22. A reactor as defined in claim 1,2,3,4,5,6,7,8,9, 10, 11, 12, 13, 14, 15, 16, 17, 18 or 19, wherein at least one of the plurality of the liquid-feed inlets comprises an orifice adapted to form streams of liquid.

23. A reactor as defined in claim 1, 2, 3, 4, 5, 6, 7, 8, 9, 10, 11, 12, 13, 14, 15, 16, 17, 18 or 19, wherein at least one of the plurality of the liquid-feed inlets comprises a spatter producing mechanism.

24. A reactor as defined in claim 1, 2, 3, 4, 5, 6, 7, 8, 9, 10, 11, 12, 13, 14, 15, 16, 17, 18, 19, 20, 21, 22 or 23, wherein said reaction chamber is divided into different sections adapted to operate under different conditions.

25. A reactor as defined in claim 24, wherein the ratio of the length of the reaction chamber to the width of said reaction chamber is higher than 10.

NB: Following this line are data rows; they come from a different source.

import Summits.NavierStokesRegularity.FluidComputer.SmoothedHillVortexPotential
import Summits.NavierStokesRegularity.FluidComputer.SmoothedHillVortexCalculus
import HarnessLib

/-!
# The smoothed Hill spherical vortex, IV: the field — smooth, divergence free, axisymmetric,
# swirl free, single-signed `ω_θ / r`, speed envelope, Hill core

Cell `ns-blowup`, seat `ns-blowup-fc-prover-3` (g6); sequel of `SmoothedHillVortexProfile` (I),
`…Potential` (II), `…Calculus` (III). LABEL: kinematics (definitions with bodies + proved lemmas; no
named fact; nothing about Navier–Stokes dynamics is asserted). WHAT THIS IS NOT: not NS evidence — an
explicit smooth vector field, used by the cell as the LAZY ENVELOPE SLICE of the negative lane of crux
`HeredityAtOne` (stmt-NavierStokesRegularity-19249; census §Strengthen (e), S⁺).

`hillField M a b = profileField (slope M a b) (potential M a b)`: the smoothed Hill spherical vortex
with vorticity quotient level `M`, core radius `a`, outer radius `b` (`0 < a < b`, `0 ≤ M`):

* `contDiff_hillField` (`C^∞`), `isDivFree_hillField`, `hasNoSwirl_hillField`,
  `isAxisymmetric_hillField`;
* `curl_hillField`: `curl u = η₁(|x|²) • (−x₁, x₀, 0)`; **`angVortQuot_hillField`**:
  `ω_θ / r = η₁(|x|²) = M φ(|x|²)` everywhere — hence `0 ≤ ω_θ/r ≤ M`
  (`angVortQuot_hillField_nonneg/_le`), `= M` on the core, `= 0` off the ball of radius `b`;
* **`norm_hillField_le`**: `‖u(x)‖ ≤ M b²/3` everywhere (the speed envelope of II);
* the HILL CORE: `hillField_of_core` (`u = ((M/5) x₀x₂, (M/5) x₁x₂, 2g(0) − (M/5)(2x₀²+2x₁²+x₂²))`
  on `|x|² ≤ a²` — Acheson (5.25) / tree `hillCoreU/V/W` with `c = M`, plus the constant drift
  `2g(0) − M a²/…`), `hillField_zero`, `norm_hillField_zero` (`= 2 g(0) ∈ [M a²/3, M b²/3]`),
  `fderiv_hillField_core_single_zero` (`∂₀u = ((M/5)x₂, 0, −(4M/5)x₀)` on the open core) and
  `norm_fderiv_hillField_ge` (`‖Du(x)‖ ≥ (4M/5) x₀` there, `x₀ ≥ 0`).

References: M. J. M. Hill, Phil. Trans. R. Soc. London A 185 (1894) 213–245 [cite: Hill1894, Art. 1–4];
D. J. Acheson, *Elementary Fluid Dynamics* (OUP 1990) §5.5 [cite: Acheson1990, §5.5, eqs. (5.15)–(5.25)].
-/

noncomputable section

open Real Set Function
open scoped ContDiff

namespace Summit.NavierStokesRegularity.FluidComputer

namespace SmoothedHill

open Literature.Analysis.FluidPDE

local notation "ℝ³" => EuclideanSpace ℝ (Fin 3)

variable {M a b : ℝ}

/-- **The smoothed Hill spherical vortex** with vorticity-quotient level `M`, core radius `a` and
outer radius `b`: the profile field of `(g', g) = (slope, potential)`.
[cite: Acheson1990, §5.5, eq. (5.25)] -/
def hillField (M a b : ℝ) : ℝ³ → ℝ³ := profileField (slope M a b) (potential M a b)

/-- `g'` has derivative `g'' = deriv g'` everywhere. [folklore] -/
theorem hasDerivAt_slope (M a b s : ℝ) :
    HasDerivAt (slope M a b) (deriv (slope M a b) s) s :=
  (((contDiff_slope M a b (n := 1)).differentiable (by simp)) s).hasDerivAt

/-- `g''` is continuous. [folklore] -/
theorem continuous_deriv_slope (M a b : ℝ) : Continuous (deriv (slope M a b)) :=
  (contDiff_slope M a b (n := 1)).continuous_deriv (by simp)

/-- The smoothed Hill vortex is `C^∞`. [folklore] -/
theorem contDiff_hillField (M a b : ℝ) {n : ℕ∞} : ContDiff ℝ n (hillField M a b) :=
  contDiff_profileField _ _ (contDiff_slope M a b) (contDiff_potential M a b)

/-- The smoothed Hill vortex is continuous. [folklore] -/
theorem continuous_hillField (M a b : ℝ) : Continuous (hillField M a b) :=
  (contDiff_hillField M a b (n := 0)).continuous

/-- The smoothed Hill vortex is differentiable. [folklore] -/
theorem differentiable_hillField (M a b : ℝ) : Differentiable ℝ (hillField M a b) :=
  differentiable_profileField (hasDerivAt_slope M a b) (hasDerivAt_potential M a b)

/-- **Divergence free.** [cite: Acheson1990, §5.5, eq. (5.25)] -/
theorem isDivFree_hillField (M a b : ℝ) : VectorCalculus.IsDivFree (hillField M a b) :=
  isDivFree_profileField (hasDerivAt_slope M a b) (hasDerivAt_potential M a b)

/-- **No swirl.** [cite: Acheson1990, §5.5, eq. (5.15)] -/
theorem hasNoSwirl_hillField (M a b : ℝ) : HasNoSwirl (hillField M a b) :=
  hasNoSwirl_profileField

/-- **Axisymmetric.** [cite: Acheson1990, §5.5, eq. (5.15)] -/
theorem isAxisymmetric_hillField (M a b : ℝ) : IsAxisymmetric (hillField M a b) :=
  isAxisymmetric_profileField

/-- The Jacobian entries of the smoothed Hill vortex. [folklore] -/
theorem fderiv_hillField_single (M a b : ℝ) (x : ℝ³) (j i : Fin 3) :
    fderiv ℝ (hillField M a b) x (EuclideanSpace.single j (1 : ℝ)) i =
      jac (slope M a b) (deriv (slope M a b)) x j i :=
  fderiv_profileField_single (hasDerivAt_slope M a b) (hasDerivAt_potential M a b) x j i

/-- **The vorticity**: `curl u (x) = η₁(|x|²) • (−x₁, x₀, 0)` (`0 < a < b`).
[cite: Acheson1990, §5.5, eqs. (5.16) and (5.25)] -/
theorem curl_hillField (ha : 0 < a) (hab : a < b) (x : ℝ³) :
    curl (hillField M a b) x = quot M a b (rsq x) • rotGen x := by
  rw [hillField, curl_profileField (hasDerivAt_slope M a b) (hasDerivAt_potential M a b), quotOf,
    quot_eq_slope_deriv ha hab]

/-- **`ω_θ / r = η₁(|x|²)` everywhere** (`0 < a < b`). [cite: Acheson1990, §5.5, eq. (5.16)] -/
theorem angVortQuot_hillField (ha : 0 < a) (hab : a < b) (x : ℝ³) :
    angVortQuot (hillField M a b) x = quot M a b (rsq x) := by
  rw [hillField, angVortQuot_profileField (contDiff_slope M a b) (contDiff_potential M a b)
    (hasDerivAt_slope M a b) (hasDerivAt_potential M a b) (continuous_deriv_slope M a b), quotOf,
    quot_eq_slope_deriv ha hab]

/-- `0 ≤ ω_θ / r` (single-signed vorticity quotient; `0 ≤ M`, `0 < a < b`). [folklore] -/
theorem angVortQuot_hillField_nonneg (hM : 0 ≤ M) (ha : 0 < a) (hab : a < b) (x : ℝ³) :
    0 ≤ angVortQuot (hillField M a b) x := by
  rw [angVortQuot_hillField ha hab]; exact quot_nonneg hM _ _ _

/-- `ω_θ / r ≤ M` (`0 ≤ M`, `0 < a < b`). [folklore] -/
theorem angVortQuot_hillField_le (hM : 0 ≤ M) (ha : 0 < a) (hab : a < b) (x : ℝ³) :
    angVortQuot (hillField M a b) x ≤ M := by
  rw [angVortQuot_hillField ha hab]; exact quot_le hM _ _ _

/-- `ω_θ / r = M` on the core `|x|² ≤ a²`. [cite: Acheson1990, §5.5, eq. (5.25)] -/
theorem angVortQuot_hillField_of_core (ha : 0 < a) (hab : a < b) {x : ℝ³} (hx : rsq x ≤ a ^ 2) :
    angVortQuot (hillField M a b) x = M := by
  rw [angVortQuot_hillField ha hab, quot_of_le ha.le hab hx]

/-- `ω_θ / r = 0` off the ball `|x|² ≥ b²`. [folklore] -/
theorem angVortQuot_hillField_of_ge (ha : 0 < a) (hab : a < b) {x : ℝ³} (hx : b ^ 2 ≤ rsq x) :
    angVortQuot (hillField M a b) x = 0 := by
  rw [angVortQuot_hillField ha hab, quot_of_ge ha.le hab hx]

/-! ## The speed envelope -/

/-- **`‖u(x)‖ ≤ M b²/3` everywhere** (`0 ≤ M`, `0 < a < b`): `‖u‖² ≤ 4g'² |x|⁴ + 4g²` (the cross
term `8 g g' (x₀²+x₁²)` is nonpositive) and the speed envelope of II. [folklore] -/
theorem norm_hillField_le (hM : 0 ≤ M) (ha : 0 < a) (hab : a < b) (x : ℝ³) :
    ‖hillField M a b x‖ ≤ M * b ^ 2 / 3 := by
  have hb : 0 < b := ha.trans hab
  have hs := rsq_nonneg x
  have hq0 : 0 ≤ x 0 ^ 2 + x 1 ^ 2 := by positivity
  have hq := cyl_sq_le_rsq x
  have h4 := four_sq_add_le hM ha hab hs
  have hg := potential_nonneg hM ha.le hab (rsq x)
  have hsl := (slope_mem hM a b (rsq x)).2
  have hsq : ‖hillField M a b x‖ ^ 2 ≤ (M * b ^ 2 / 3) ^ 2 := by
    rw [hillField, norm_sq_profileField]
    set S := slope M a b (rsq x)
    set P := potential M a b (rsq x)
    set q := x 0 ^ 2 + x 1 ^ 2
    have hrs : rsq x = q + x 2 ^ 2 := rfl
    have hcross : P * S * q ≤ 0 :=
      mul_nonpos_of_nonpos_of_nonneg (mul_nonpos_of_nonneg_of_nonpos hg hsl) hq0
    have hS2 : 0 ≤ S ^ 2 := sq_nonneg _
    have hmono : S ^ 2 * q * rsq x ≤ S ^ 2 * rsq x ^ 2 := by
      rw [sq (rsq x), ← mul_assoc]
      exact mul_le_mul_of_nonneg_right (mul_le_mul_of_nonneg_left hq hS2) hs
    calc 4 * S ^ 2 * x 2 ^ 2 * q + (2 * P + 2 * S * q) ^ 2
        = 4 * P ^ 2 + 4 * (S ^ 2 * q * rsq x) + 8 * (P * S * q) := by rw [hrs]; ring
      _ ≤ 4 * P ^ 2 + 4 * (S ^ 2 * rsq x ^ 2) + 0 := by linarith
      _ = 4 * P ^ 2 + 4 * S ^ 2 * rsq x ^ 2 := by ring
      _ ≤ (M * b ^ 2 / 3) ^ 2 := h4
  exact (pow_le_pow_iff_left₀ (norm_nonneg _) (by positivity) two_ne_zero).1 hsq

/-! ## The Hill core and the dipole tail in closed form -/

/-- **The Hill core**: on `|x|² ≤ a²` the smoothed Hill vortex IS Hill's rotational core (with
`ω_θ/r = M`) translated by the constant axial drift `2g(0)`:
`u(x) = ((M/5) x₀x₂, (M/5) x₁x₂, 2g(0) − (M/5)(2x₀² + 2x₁² + x₂²))` (Acheson (5.25) / tree
`hillCoreU/V/W` with `c = M`, lab frame). [cite: Acheson1990, §5.5, eq. (5.25)] -/
theorem hillField_of_core (ha : 0 < a) (hab : a < b) {x : ℝ³} (hx : rsq x ≤ a ^ 2) :
    hillField M a b x = !₂[M / 5 * x 0 * x 2, M / 5 * x 1 * x 2,
      2 * potential M a b 0 - M / 5 * (2 * x 0 ^ 2 + 2 * x 1 ^ 2 + x 2 ^ 2)] := by
  have hS := slope_of_le (M := M) ha.le hab hx
  have hP := potential_of_le (M := M) ha.le hab hx
  ext i
  fin_cases i
  · show hillField M a b x 0 = M / 5 * x 0 * x 2
    rw [hillField, profileField_apply_zero, hS]
    ring
  · show hillField M a b x 1 = M / 5 * x 1 * x 2
    rw [hillField, profileField_apply_one, hS]
    ring
  · show hillField M a b x 2 = 2 * potential M a b 0 - M / 5 * (2 * x 0 ^ 2 + 2 * x 1 ^ 2 + x 2 ^ 2)
    rw [hillField, profileField_apply_two, hS, hP, rsq]
    ring

/-- The value at the centre: `u(0) = (0, 0, 2 g(0))`. [cite: Acheson1990, §5.5, eq. (5.25)] -/
theorem hillField_zero (M a b : ℝ) : hillField M a b 0 = !₂[0, 0, 2 * potential M a b 0] := by
  ext i
  fin_cases i <;> simp [hillField, rsq]

/-- The centre speed is `2 g(0)` (`0 ≤ M`, `0 ≤ a < b`). [folklore] -/
theorem norm_hillField_zero (hM : 0 ≤ M) (ha : 0 ≤ a) (hab : a < b) :
    ‖hillField M a b 0‖ = 2 * potential M a b 0 := by
  have hg := potential_nonneg hM ha hab 0
  rw [hillField_zero, EuclideanSpace.norm_eq, Fin.sum_univ_three]
  simp only [Matrix.cons_val_zero, Matrix.cons_val_one, Matrix.cons_val_two,
    Matrix.tail_cons, Matrix.head_cons, norm_zero, Real.norm_eq_abs]
  rw [abs_of_nonneg (by positivity), show (0:ℝ) ^ 2 + 0 ^ 2 + (2 * potential M a b 0) ^ 2 =
    (2 * potential M a b 0) ^ 2 by ring, Real.sqrt_sq (by positivity)]

/-- **The centre speed is at least the Hill centre speed of the core**: `M a²/3 ≤ ‖u(0)‖`
(`0 ≤ M`, `0 < a < b`). [folklore] -/
theorem le_norm_hillField_zero (hM : 0 ≤ M) (ha : 0 < a) (hab : a < b) :
    M * a ^ 2 / 3 ≤ ‖hillField M a b 0‖ := by
  rw [norm_hillField_zero hM ha.le hab]
  have := le_potential_zero hM ha hab
  linarith

/-- On the OPEN core `|x|² < a²`: `∂₀ u (x) = ((M/5) x₂, 0, −(4M/5) x₀)` (`g'' = 0`, `g' = −M/10`
there). [cite: Acheson1990, §5.5, eq. (5.25)] -/
theorem fderiv_hillField_core_zero (ha : 0 < a) (hab : a < b) {x : ℝ³} (hx : rsq x < a ^ 2) :
    fderiv ℝ (hillField M a b) x (EuclideanSpace.single 0 (1 : ℝ)) =
      !₂[M / 5 * x 2, 0, -(4 * M / 5) * x 0] := by
  have hS := slope_of_le (M := M) ha.le hab hx.le
  have hS' := deriv_slope_of_lt (M := M) ha.le hab hx
  ext i
  rw [fderiv_hillField_single]
  fin_cases i
  · show jac _ _ x 0 0 = M / 5 * x 2
    simp only [jac, Matrix.cons_val_zero]
    rw [hS, hS']
    ring
  · show jac _ _ x 0 1 = 0
    simp only [jac, Matrix.cons_val_zero, Matrix.cons_val_one]
    rw [hS']
    ring
  · show jac _ _ x 0 2 = -(4 * M / 5) * x 0
    simp only [jac, Matrix.cons_val_zero, Matrix.cons_val_two, Matrix.tail_cons, Matrix.head_cons]
    rw [hS, hS']
    ring

/-- **Strain floor in the core**: on the open core, `‖Du(x)‖ ≥ (4M/5) |x₀|` (operator norm of the
Fréchet derivative; `|∂₀u₂| = (4M/5)|x₀|`). [folklore] -/
theorem norm_fderiv_hillField_ge (ha : 0 < a) (hab : a < b) {x : ℝ³} (hx : rsq x < a ^ 2) :
    4 * M / 5 * |x 0| ≤ ‖fderiv ℝ (hillField M a b) x‖ := by
  set L := fderiv ℝ (hillField M a b) x
  have h1 : ‖L (EuclideanSpace.single 0 (1 : ℝ))‖ ≤ ‖L‖ := by
    have h := L.le_opNorm (EuclideanSpace.single 0 (1 : ℝ))
    rwa [PiLp.norm_single, norm_one, mul_one] at h
  have h2 : |L (EuclideanSpace.single 0 (1 : ℝ)) 2| ≤ ‖L (EuclideanSpace.single 0 (1 : ℝ))‖ := by
    have := PiLp.norm_apply_le (L (EuclideanSpace.single 0 (1 : ℝ))) 2
    simpa using this
  have h3 : L (EuclideanSpace.single 0 (1 : ℝ)) 2 = -(4 * M / 5) * x 0 := by
    simp only [L, fderiv_hillField_core_zero ha hab hx]
    simp
  rw [h3, abs_mul, abs_neg] at h2
  have h4 : |4 * M / 5| * |x 0| ≥ 4 * M / 5 * |x 0| :=
    mul_le_mul_of_nonneg_right (le_abs_self _) (abs_nonneg _)
  linarith

/-- **The dipole tail**: off the ball, `|x|² ≥ b²`, the smoothed Hill vortex is the exact
point-dipole field `u(x) = K (x₀x₂/|x|⁵, x₁x₂/|x|⁵, (2/3)/|x|³ − (x₀²+x₁²)/|x|⁵)` (Acheson (5.21):
the irrotational flow outside the sphere). [cite: Acheson1990, §5.5, eq. (5.21)] -/
theorem hillField_of_ge (ha : 0 < a) (hab : a < b) {x : ℝ³} (hx : b ^ 2 ≤ rsq x) :
    hillField M a b x = tailConst M a b • !₂[x 0 * x 2 / ‖x‖ ^ 5, x 1 * x 2 / ‖x‖ ^ 5,
      2 / 3 / ‖x‖ ^ 3 - (x 0 ^ 2 + x 1 ^ 2) / ‖x‖ ^ 5] := by
  have hb : 0 < b := ha.trans hab
  have hs0 : 0 < rsq x := lt_of_lt_of_le (by positivity) hx
  have hS := slope_of_ge (M := M) ha.le hab hx
  have hP := potential_of_ge (M := M) ha.le hab hx
  have hn : Real.sqrt (rsq x) = ‖x‖ := by rw [rsq_eq_norm_sq, Real.sqrt_sq (norm_nonneg _)]
  have hn0 : 0 < ‖x‖ := by rw [← hn]; exact Real.sqrt_pos.2 hs0
  have hr : rsq x = ‖x‖ ^ 2 := rsq_eq_norm_sq x
  rw [hn] at hS hP
  ext i
  fin_cases i
  · show hillField M a b x 0 = tailConst M a b * (x 0 * x 2 / ‖x‖ ^ 5)
    rw [hillField, profileField_apply_zero, hS, hr]
    field_simp
  · show hillField M a b x 1 = tailConst M a b * (x 1 * x 2 / ‖x‖ ^ 5)
    rw [hillField, profileField_apply_one, hS, hr]
    field_simp
  · show hillField M a b x 2 = tailConst M a b * (2 / 3 / ‖x‖ ^ 3 - (x 0 ^ 2 + x 1 ^ 2) / ‖x‖ ^ 5)
    rw [hillField, profileField_apply_two, hS, hP, hr]
    field_simp
    ring

end SmoothedHill

end Summit.NavierStokesRegularity.FluidComputer

end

26. A reactor as defined in claim 24 or 25, further comprising additional inlets in at least one of the different sections, for introducing matter changing reaction characteristics in the at least one of the different sections.

27. A reactor as defined in claim 7, 8, 9, 10, 11, 12, 13, 16, 18, 19 or 21, further comprising means for removing reaction product from a line between at least one pool and the respective liquid feed inlet.

28. A reactor as defined in claim 7, 8, 9, 10, 11, 12, 13, 16, 18, 19 or 21, further comprising means for removing by-product from a line between at least one pool and the respective liquid feed inlet.

29. A reactor as defined in claim 1, 2, 3, 4, 5, 6, 7, 8, 9, 10, 11, 12, 13, 14, 15 or 16, wherein the reaction chamber has an inclination, the reactor further comprising means for adjusting said inclination.